-- TASK PROMPT --
Write out exactly the lines from the first line of the records below through the line that contains "(c1)–(c4) / #321/#322", and stop there.

(Dataset entries)
import Literature.AnabelianGeometry.EtaleTheta.ArithThetaTowerCarrierSpecOf
import Literature.AnabelianGeometry.EtaleTheta.ArithThetaTowerCarrier
import Literature.AnabelianGeometry.EtaleTheta.ArithThetaTowerRealified
import Literature.AnabelianGeometry.EtaleTheta.ArithThetaTowerDivisorsGeomDichotomy
import Literature.AnabelianGeometry.EtaleTheta.ArithThetaTowerIsFrobenioid
import HarnessLib

/-!
# [IUTchI] Ex. 3.2 (i) / [EtTh] Def. 3.6 (ii): THE tempered Frobenioid `ℱ̲_v̲` of the ARITHMETIC theta tower over `𝒟_v̲ = CosetCat Π_v̲`, its
# decoupling spec S0 and its pull dichotomy (GAP A item GA-12, LAW half of D4 — file 3 of 3: the RULED decls)

S. Mochizuki, *The étale theta function …*, Publ. RIMS **45** (2009) [MochizukiEtTh2009], Def. 3.3 (iii) / Rmk. 3.3.1 p.73, Def. 3.6 (i)(ii)
pp.76–77, Prop. 1.4 (i) p.21, §5 p.104 [cite: MochizukiEtTh2009, Def 3.6 p.77]; *Inter-universal Teichmüller Theory I* [Mochizuki2012], Ex. 3.2
(i)(ii) pp.69–71 («the hyperbolic curve `X̲̲_v` determines a tempered Frobenioid `ℱ̲_v` over the base category `𝒟_v`», «`Ÿ_v`», «`Θ̲_v`»)
[claim: Mochizuki2012, status: disputed — nothing of the series is asserted here]; [FrdI] Def. 1.1 (i)(ii) p.19; [FrdII] Ex. 1.1 (i) p.7.

GAP A of record G-L5-EX32I-1 (abc-iut cell; the UNDISPUTED construction around [IUTchIII] Cor. 3.12 of the [EtTh] Def. 3.6 tempered Frobenioid at
a bad place), item **GA-12** = D4 LAW half (GAP-SIZING-A.md 69de97346848d3e8 §2; chair's ruled shapes `plan/L5/GAP-A-SIGNATURES.md` v1
e3ccddf9b87597cf §0/§4 «GA-04b (prover)» — binders `(d) (T)` and the three result types VERBATIM; RULINGS #317 (2) / #319 (c1)–(c4) / #321/#322
(c2′)(c3′) / #334 (2) / #336 (1) / #339 (1)(3) / #342 (B)(C)), seat abc-iut-gapA-12-def36iiLawsCarrierSpec (abc-iut-L2-t1 class, prover).
Shared binders (§0): `{p} [Fact p.Prime] (d : GaloisValDatum.{0} p) {P : Type} [Group P] [TopologicalSpace P] (T : BadLocalGroupDatum d.Gal P)`,
plus `[IsTopologicalGroup P]` — the instance the slot's `↥(B x hx).H ≤ D.PiC` (a `ProfiniteGrp`) carries (§6 typer's call, keeper-ENDORSED,
COUNTERSIGNED #342 (C): [FrdI] Def. 1.1 (ii)(b) rests on `CosetCat.isOfFSMType`).

ONE RECIPE (#342 (B)), CONSUMED BY NAME: GA-02's ruled `divisorMonoids d T = divisorMonoidsOf d T (deckAction d T) (Envelope.cuspLaws (Cpt d T))`
(★ p671144; `deckAction d T = Envelope.action (Π ⧸ Π_Ÿ) Π`, GA-10 ★ p670709), GA-03's ruled `realified d T = ofRlfZWeak (divisorMonoids d T) _`
(★ p672371; definitionally `realifiedOf d T (deckAction d T) _`), GA-04's `catVocab`/`CarrierSpec`/`CarrierData` (★ p667989) and
`CarrierSpec.PullDichotomy` (★ p670531), this seat's engine `temperedFrobenioidOf` (★ p670142) with `carrierSpec_temperedFrobenioidOf` /
`pullDichotomy_temperedFrobenioidOf` (★ p673368; GA-08's transport ★ p671252 inside), GA-10's theta section `thetaSectionSelf` / `thetaZerosΦ₀` /
`thetaPolesΦ₀` / `div₀_thetaSection_mul` (★ p670709) and orbit dichotomy `Envelope.phiZeroPull_dichotomy` (★ p672771).

WHAT IS HERE — the three RULED decls:
* **`temperedFrobenioid d T : TemperedFrobenioid (realified d T) T.Dv (catVocab d T)`** := the engine `temperedFrobenioidOf` at the decreed theta
  envelope with the deck action of `Π` (`= (CarrierData.canonical (realified d T)).toTemperedFrobenioid h₁ … h₅`, GA-04 ★ p667989 :223, with the five
  [EtTh] Def. 3.6 (ii) laws CLOSED in file 1; `hZc := Envelope.model_const`, keeper π5);
* **`carrierSpec_temperedFrobenioid d T : CarrierSpec d T (temperedFrobenioid d T)`** — S0 HOLDS AT THE TERM (the item that makes GA-05/06/08's
  binders instantiate in GA-07): `theta` fed by the GENUINE geometric witness `envelope_thetaWitness Π_Ÿ` (GA-10's `thetaSectionSelf`
  `γ·Π_Ÿ ↦ Θ̈_{γ·Π_Ÿ}`, zeros = all cusps CUSPIDAL, poles = `[F_c]`-family NON-CUSPIDAL (decreed finite avatar of `D₁`, labelled), coprime,
  `div θ·[Pl] = [Zr]`);
* **`pullDichotomy_temperedFrobenioid d T : CarrierSpec.PullDichotomy (temperedFrobenioid d T)`** — the seventh clause of S0 (RULINGS #339 (1)):
  on `Φ₀^geom(Π/U) = ℕ^{U-orbits of (C × Bool) ⊔ C}` the pull along `gU ↦ g·n·U` is `e_O ↦ e_{n·O}` — identity, or a `U`-orbit `O` with
  `n·O ⊄ O` whose primary `e_O` witnesses; identity on the `ord(Ω^{aug U})` coordinate (`valuation_gal_eq`); transported to `Φ(U) ≅ Φ₀(U)^pf` (file 2).

carrier: genuine-by-[EtTh]-recipe on the T-lattice (Ÿ_T, Ÿ_T × V, X̲̲_v̲ × V) + constants everywhere; off-lattice Φ via `rebase`/pullback; [EtTh] Def 3.3 Φ
at general U and print's Ÿ̈/μ_N Kummer levels = FOUNDATIONS 13/14, not claimed (RULINGS #322 (c3′), label of record; the carrier is GA-02/GA-04's).
GUARD (#322): for a `T` that is not a finite level of the theta tower the carrier is print's recipe TRANSPORTED by (n_T, e(V|K_v̲)).  MODEL NOTE
(crit-A 21:42:59Z): the envelope is a LABELLED finite-level avatar — its cusp/component counts and the `Φ₀`-ranks of low objects are NOT print's
numbers for the curve, and nothing here reads them as such.

HONEST FRAMING: a construction and two theorems over OUR typed interfaces (`GaloisValDatum`/`BadLocalGroupDatum`, GA-10's DECREED finite-level
envelope); `temperedFrobenioid d T` is the inhabitant of OUR spec S0, NOT print's tempered Frobenioid of an actual Tate curve and NOT a theorem
of print; an UNDISPUTED construction around [IUTchIII] Cor. 3.12, which stays OPEN by charter (D-0045) — no side is taken on it or on any author;
nothing here asserts the abc conjecture proved or refuted; typed ≠ inhabited-in-print ≠ proved-in-print ≠ tokened; COUNT-NEUTRAL until the chair
tokens the headline row.  No `Prop`-valued fact, no instance, no notation, no attribute manipulation, no `sorry`.
-/

noncomputable section

namespace Literature.AnabelianGeometry.EtaleTheta

namespace ArithThetaTower

open CategoryTheory Opposite Function Literature.AlgebraicGeometry.Frobenioids Literature.AnabelianGeometry.SemiGraphs
  Literature.IUT.HodgeTheaters LogDivisorModel LogDivisorModel.GaloisAction

/-! ## §1 The geometric theta witness at the envelope (GA-10's theta section, zeros, poles) -/

section Witness

variable {P : Type} [Group P] [TopologicalSpace P] {C : Type} [MulAction P C]

/-- The polar family is non-trivial (its value at the base point is `[F_{c₀}] ≠ 0`). [cite: MochizukiEtTh2009, Prop 1.4 p.21] -/
theorem thetaPolesΦ₀_ne_one (Y : OpenSubgroup P) {c₀ : C} (hY : ∀ y ∈ Y, y • c₀ = c₀) : thetaPolesΦ₀ Y hY ≠ 1 := fun e => by
  have e1 : (thetaPolesΦ₀ Y hY).1 ((1 : P) : (cosetObj Y).carrier) = 1 :=
    congrArg (fun ψ : (divisorsGeom P C).Φ₀.obj (op (cosetObj Y)) => ψ.1 ((1 : P) : (cosetObj Y).carrier)) e
  rw [thetaPolesΦ₀_apply_one] at e1
  exact Envelope.thetaPoles_ne_one c₀ (Subtype.ext e1)

/-- **The zero family and the polar family of the theta section are COPRIME in `Φ₀^geom(Γ/Y)`**: a common divisor is effective and bounded, at
every point and every prime log-divisor, by two multiplicities one of which vanishes (GA-10's `thetaZerosΦ₀_disjoint_thetaPolesΦ₀`), hence trivial.
[cite: MochizukiEtTh2009, Def 4.1 (i) p.86] -/
theorem isRelPrime_thetaZerosΦ₀_thetaPolesΦ₀ (Y : OpenSubgroup P) {c₀ : C} (hY : ∀ y ∈ Y, y • c₀ = c₀) :
    IsRelPrime (thetaZerosΦ₀ C (cosetObj Y)) (thetaPolesΦ₀ Y hY) := by
  intro e hZ hP
  suffices he : e = 1 by
    rw [he]
    exact isUnit_one
  obtain ⟨c, hc⟩ := hZ
  obtain ⟨c', hc'⟩ := hP
  refine Subtype.ext (funext fun y => Multiplicative.toAdd.injective (funext fun x => ?_))
  have he0 : 0 ≤ Multiplicative.toAdd (e.1 y) x := (e.2.1 y).2 x
  have hc0 : 0 ≤ Multiplicative.toAdd (c.1 y) x := (c.2.1 y).2 x
  have hc0' : 0 ≤ Multiplicative.toAdd (c'.1 y) x := (c'.2.1 y).2 x
  have e1 : Multiplicative.toAdd ((thetaZerosΦ₀ C (cosetObj Y)).1 y) x =
      Multiplicative.toAdd (e.1 y) x + Multiplicative.toAdd (c.1 y) x :=
    congrArg (fun ψ : (divisorsGeom P C).Φ₀.obj (op (cosetObj Y)) => Multiplicative.toAdd (ψ.1 y) x) hc
  have e2 : Multiplicative.toAdd ((thetaPolesΦ₀ Y hY).1 y) x =
      Multiplicative.toAdd (e.1 y) x + Multiplicative.toAdd (c'.1 y) x :=
    congrArg (fun ψ : (divisorsGeom P C).Φ₀.obj (op (cosetObj Y)) => Multiplicative.toAdd (ψ.1 y) x) hc'
  change Multiplicative.toAdd (e.1 y) x = 0
  rcases thetaZerosΦ₀_disjoint_thetaPolesΦ₀ Y hY y x with h0 | h0
  · rw [h0] at e1
    omega
  · rw [h0] at e2
    omega

/-- **THE GEOMETRIC THETA WITNESS AT THE ENVELOPE** (`C := Π/Y` its own cosets as components — ONE RECIPE, RULINGS #342 (B)): GA-10's theta section
`θ := thetaSectionSelf Y` (`γ·Y ↦ Θ̈_{γ·Y}`) with its CUSPIDAL zero family `Zr` (all cusps, multiplicity 1 — print, [EtTh] Prop. 1.4 (i)) and NON-CUSPIDAL
polar family `Pl` (`γ·Y ↦ [F_{γ·Y}]` — the DECREED finite-level avatar of `D₁`, labelled, [EtTh] Rmk. 1.3.1), both non-trivial, coprime, with
`div θ · [Pl] = [Zr]` (`div₀_thetaSection_mul`).  This is the `hθ` binder of `carrierSpec_temperedFrobenioidOf` at `Y := Π_Ÿ`.
[cite: MochizukiEtTh2009, §5 p.104] -/
theorem envelope_thetaWitness (Y : OpenSubgroup P) :
    ∃ (θ : (Envelope.action (P ⧸ Y.toSubgroup) P).bZero (Action.ofMulAction P (P ⧸ Y.toSubgroup)))
      (Zr Pl : (Envelope.action (P ⧸ Y.toSubgroup) P).phiZero (Action.ofMulAction P (P ⧸ Y.toSubgroup))),
      Zr ∈ (Envelope.action (P ⧸ Y.toSubgroup) P).cspZero _ ∧ Pl ∈ (Envelope.action (P ⧸ Y.toSubgroup) P).ncspZero _ ∧
        Zr ≠ 1 ∧ Pl ≠ 1 ∧ IsRelPrime Zr Pl ∧
        (Envelope.action (P ⧸ Y.toSubgroup) P).divZeroHom _ θ * Algebra.GrothendieckGroup.of Pl = Algebra.GrothendieckGroup.of Zr :=
  ⟨thetaSectionSelf Y, thetaZerosΦ₀ (P ⧸ Y.toSubgroup) (cosetObj Y), thetaPolesΦ₀ Y (smul_base_eq_of_mem Y),
    thetaZerosΦ₀_mem_csp₀ (cosetObj Y), thetaPolesΦ₀_mem_ncsp₀ Y (smul_base_eq_of_mem Y), thetaZerosΦ₀_ne_one (cosetObj Y),
    thetaPolesΦ₀_ne_one Y (smul_base_eq_of_mem Y), isRelPrime_thetaZerosΦ₀_thetaPolesΦ₀ Y (smul_base_eq_of_mem Y),
    div₀_thetaSection_mul Y (smul_base_eq_of_mem Y)⟩

end Witness

/-! ## §2 THE RULED DECLS -/

variable {p : ℕ} [Fact p.Prime] (d : GaloisValDatum.{0} p) {P : Type} [Group P] [TopologicalSpace P] [IsTopologicalGroup P]
  (T : BadLocalGroupDatum d.Gal P)

/-- **[IUTchI] Ex. 3.2 (i) / [EtTh] Def. 3.6 (ii): THE tempered Frobenioid `ℱ̲_v̲` of the arithmetic theta tower over `𝒟_v̲ = CosetCat Π_v̲`** (GAP A
row D4, RULED): structure functor `𝟭 𝒟_v̲`; divisor monoid GA-04's carrier datum `Φ(U) = perfSaturation(im(Φ₀(U) → Φ₀^ℝ(U)))` over GA-03's
`realified d T` — GENUINE constants `(Ω^{aug U})ˣ`/`ord(𝒪^▷_{Ω^{aug U}})` at EVERY `U` through `T.proj` × GA-10's decreed theta envelope of the
fibre `Π ⧸ Π_Ÿ` with the deck action of `Π` (ONE RECIPE, #342 (B)); the five Def. 3.6 (ii) laws CLOSED (file 1, engine `ofGenDiagonalBase`), assembled by
GA-04's `CarrierData.toTemperedFrobenioid` (★ p667989 :223) — `:= temperedFrobenioidOf d T (deckAction d T) (Envelope.cuspLaws _) (Envelope.model_const _)`.
carrier: genuine-by-[EtTh]-recipe on the T-lattice (Ÿ_T, Ÿ_T × V, X̲̲_v̲ × V) + constants everywhere; off-lattice Φ via `rebase`/pullback; [EtTh]
Def 3.3 Φ at general U and print's Ÿ̈/μ_N Kummer levels = FOUNDATIONS 13/14, not claimed.  GUARD (#322): for a `T` that is not a finite level of
the theta tower the carrier is print's recipe TRANSPORTED by (n_T, e(V|K_v̲)).  TYPED inhabitant of OUR spec — NOT print's `ℱ̲_v̲` of an actual Tate
curve; no side on [IUTchIII] Cor. 3.12; NOT an abc claim. [cite: MochizukiEtTh2009, Def 3.6 p.77] -/
def temperedFrobenioid : TemperedFrobenioid (realified d T) T.Dv (catVocab d T) :=
  temperedFrobenioidOf d T (deckAction d T) (Envelope.cuspLaws (Cpt d T)) (Envelope.model_const (Cpt d T))

/-- The ruled decl IS the engine at the envelope (by definition). [cite: MochizukiEtTh2009, Def 3.6 p.77] -/
theorem temperedFrobenioid_eq :
    temperedFrobenioid d T = temperedFrobenioidOf d T (deckAction d T) (Envelope.cuspLaws (Cpt d T)) (Envelope.model_const (Cpt d T)) := rfl

/-- Its structure functor is the identity of `𝒟_v̲`. [cite: MochizukiEtTh2009, Def 3.6 p.77] -/
theorem temperedFrobenioid_base : (temperedFrobenioid d T).base = 𝟭 T.Dv := rfl

/-- Its divisor monoid is GA-04's carrier datum of record at GA-03's `realified d T`. [cite: MochizukiEtTh2009, Def 3.6 p.77] -/
theorem temperedFrobenioid_Φ : (temperedFrobenioid d T).Φ = (CarrierData.canonical (realified d T) (d := d) (T := T)).Φ := rfl

/-- Its monoid type is `ℤ`. [cite: MochizukiEtTh2009, Def 3.6 p.77] -/
theorem temperedFrobenioid_monoidType : (temperedFrobenioid d T).monoidType = MonoidType.Z := rfl

/-- **`temperedFrobenioid d T` IS a Frobenioid** ([FrdI] Def. 1.3 via Thm. 5.2 (ii)) — GA-05's HYPOTHESIS-FREE `isFrobenioid_realifiedOf`
(★ p669819) at the term, BY NAME; the `hF` binder of GA-06/GA-16's `thetaRestBirat_of_carrierSpec` and of GA-07's knit at this carrier.
[cite: MochizukiFrdI2008, Thm. 5.2 (ii) p.100] -/
theorem isFrobenioid_temperedFrobenioid : PreFrobenioid.IsFrobenioid (temperedFrobenioid d T).toElem :=
  isFrobenioid_realifiedOf d T (deckAction d T) (Envelope.cuspLaws (Cpt d T)) (temperedFrobenioid d T)

/-- **S0 `CarrierSpec d T` HOLDS AT THE TERM `temperedFrobenioid d T`** (GAP A row D4, RULED; the item that makes GA-05/06/08's binders instantiate
in GA-07): `base_eq`/`Φ_carrier` by `rfl`; `consts` = the GENUINE constant tower through `T.proj` embedded as `(u, 1)`/`(x, 1)` (#334 (2)(b));
`aut_finite`/`lZ` by GA-04's dischargers; `theta` by the geometric witness `envelope_thetaWitness Π_Ÿ` (GA-10's theta section on `Ÿ_T = Π/Π_Ÿ`).
TYPED ≠ proved-in-print; no side on [IUTchIII] Cor. 3.12; NOT an abc claim. [cite: MochizukiEtTh2009, Def 3.6 p.77] -/
theorem carrierSpec_temperedFrobenioid : CarrierSpec d T (temperedFrobenioid d T) :=
  carrierSpec_temperedFrobenioidOf d T (deckAction d T) (Envelope.cuspLaws (Cpt d T)) (Envelope.model_const (Cpt d T))
    (envelope_thetaWitness T.Y)

/-- **The seventh clause of S0 — the pull dichotomy — HOLDS AT THE TERM** (RULINGS #339 (1)/(3); the `hD` binder of GA-08's
`isNonDilating_of_carrierSpec hC hD`, so H+ at EVERY object, binder-free): on `Φ₀^geom(Π/U) = ℕ^{U-orbits of (C × Bool) ⊔ C}` the pull along
`gU ↦ g·n·U` is `e_O ↦ e_{n·O}` — identity when every `U`-orbit is `n`-stable, else a `U`-orbit `O` with `n·O ⊄ O` whose primary `e_O` witnesses
(GA-10's `Envelope.phiZeroPull_dichotomy`); identity on the `ord(Ω^{aug U})` coordinate (`valuation_gal_eq`, file 2); transported to
`Φ(U) ≅ Φ₀(U)^pf` by GA-08's `CarrierSpec.pullDichotomy_of_lattice` (ONE transport, keeper π4).  TYPED ≠ proved-in-print; no side on [IUTchIII]
Cor. 3.12; NOT an abc claim. [cite: MochizukiFrdI2008, Def. 1.1 (i) p.19] -/
theorem pullDichotomy_temperedFrobenioid : CarrierSpec.PullDichotomy (temperedFrobenioid d T) :=
  pullDichotomy_temperedFrobenioidOf d T (deckAction d T) (Envelope.cuspLaws (Cpt d T)) (Envelope.model_const (Cpt d T))
    (carrierSpec_temperedFrobenioid d T) fun U f =>
      Envelope.phiZeroPull_dichotomy (isConnectedGSet_cosetGSetFunctor_obj P U) ((cosetGSetFunctor P).map f)

end ArithThetaTower

end Literature.AnabelianGeometry.EtaleTheta

end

-- REPLY --
import Literature.AnabelianGeometry.EtaleTheta.ArithThetaTowerCarrierSpecOf
import Literature.AnabelianGeometry.EtaleTheta.ArithThetaTowerCarrier
import Literature.AnabelianGeometry.EtaleTheta.ArithThetaTowerRealified
import Literature.AnabelianGeometry.EtaleTheta.ArithThetaTowerDivisorsGeomDichotomy
import Literature.AnabelianGeometry.EtaleTheta.ArithThetaTowerIsFrobenioid
import HarnessLib

/-!
# [IUTchI] Ex. 3.2 (i) / [EtTh] Def. 3.6 (ii): THE tempered Frobenioid `ℱ̲_v̲` of the ARITHMETIC theta tower over `𝒟_v̲ = CosetCat Π_v̲`, its
# decoupling spec S0 and its pull dichotomy (GAP A item GA-12, LAW half of D4 — file 3 of 3: the RULED decls)

S. Mochizuki, *The étale theta function …*, Publ. RIMS **45** (2009) [MochizukiEtTh2009], Def. 3.3 (iii) / Rmk. 3.3.1 p.73, Def. 3.6 (i)(ii)
pp.76–77, Prop. 1.4 (i) p.21, §5 p.104 [cite: MochizukiEtTh2009, Def 3.6 p.77]; *Inter-universal Teichmüller Theory I* [Mochizuki2012], Ex. 3.2
(i)(ii) pp.69–71 («the hyperbolic curve `X̲̲_v` determines a tempered Frobenioid `ℱ̲_v` over the base category `𝒟_v`», «`Ÿ_v`», «`Θ̲_v`»)
[claim: Mochizuki2012, status: disputed — nothing of the series is asserted here]; [FrdI] Def. 1.1 (i)(ii) p.19; [FrdII] Ex. 1.1 (i) p.7.

GAP A of record G-L5-EX32I-1 (abc-iut cell; the UNDISPUTED construction around [IUTchIII] Cor. 3.12 of the [EtTh] Def. 3.6 tempered Frobenioid at
a bad place), item **GA-12** = D4 LAW half (GAP-SIZING-A.md 69de97346848d3e8 §2; chair's ruled shapes `plan/L5/GAP-A-SIGNATURES.md` v1
e3ccddf9b87597cf §0/§4 «GA-04b (prover)» — binders `(d) (T)` and the three result types VERBATIM; RULINGS #317 (2) / #319 (c1)–(c4) / #321/#322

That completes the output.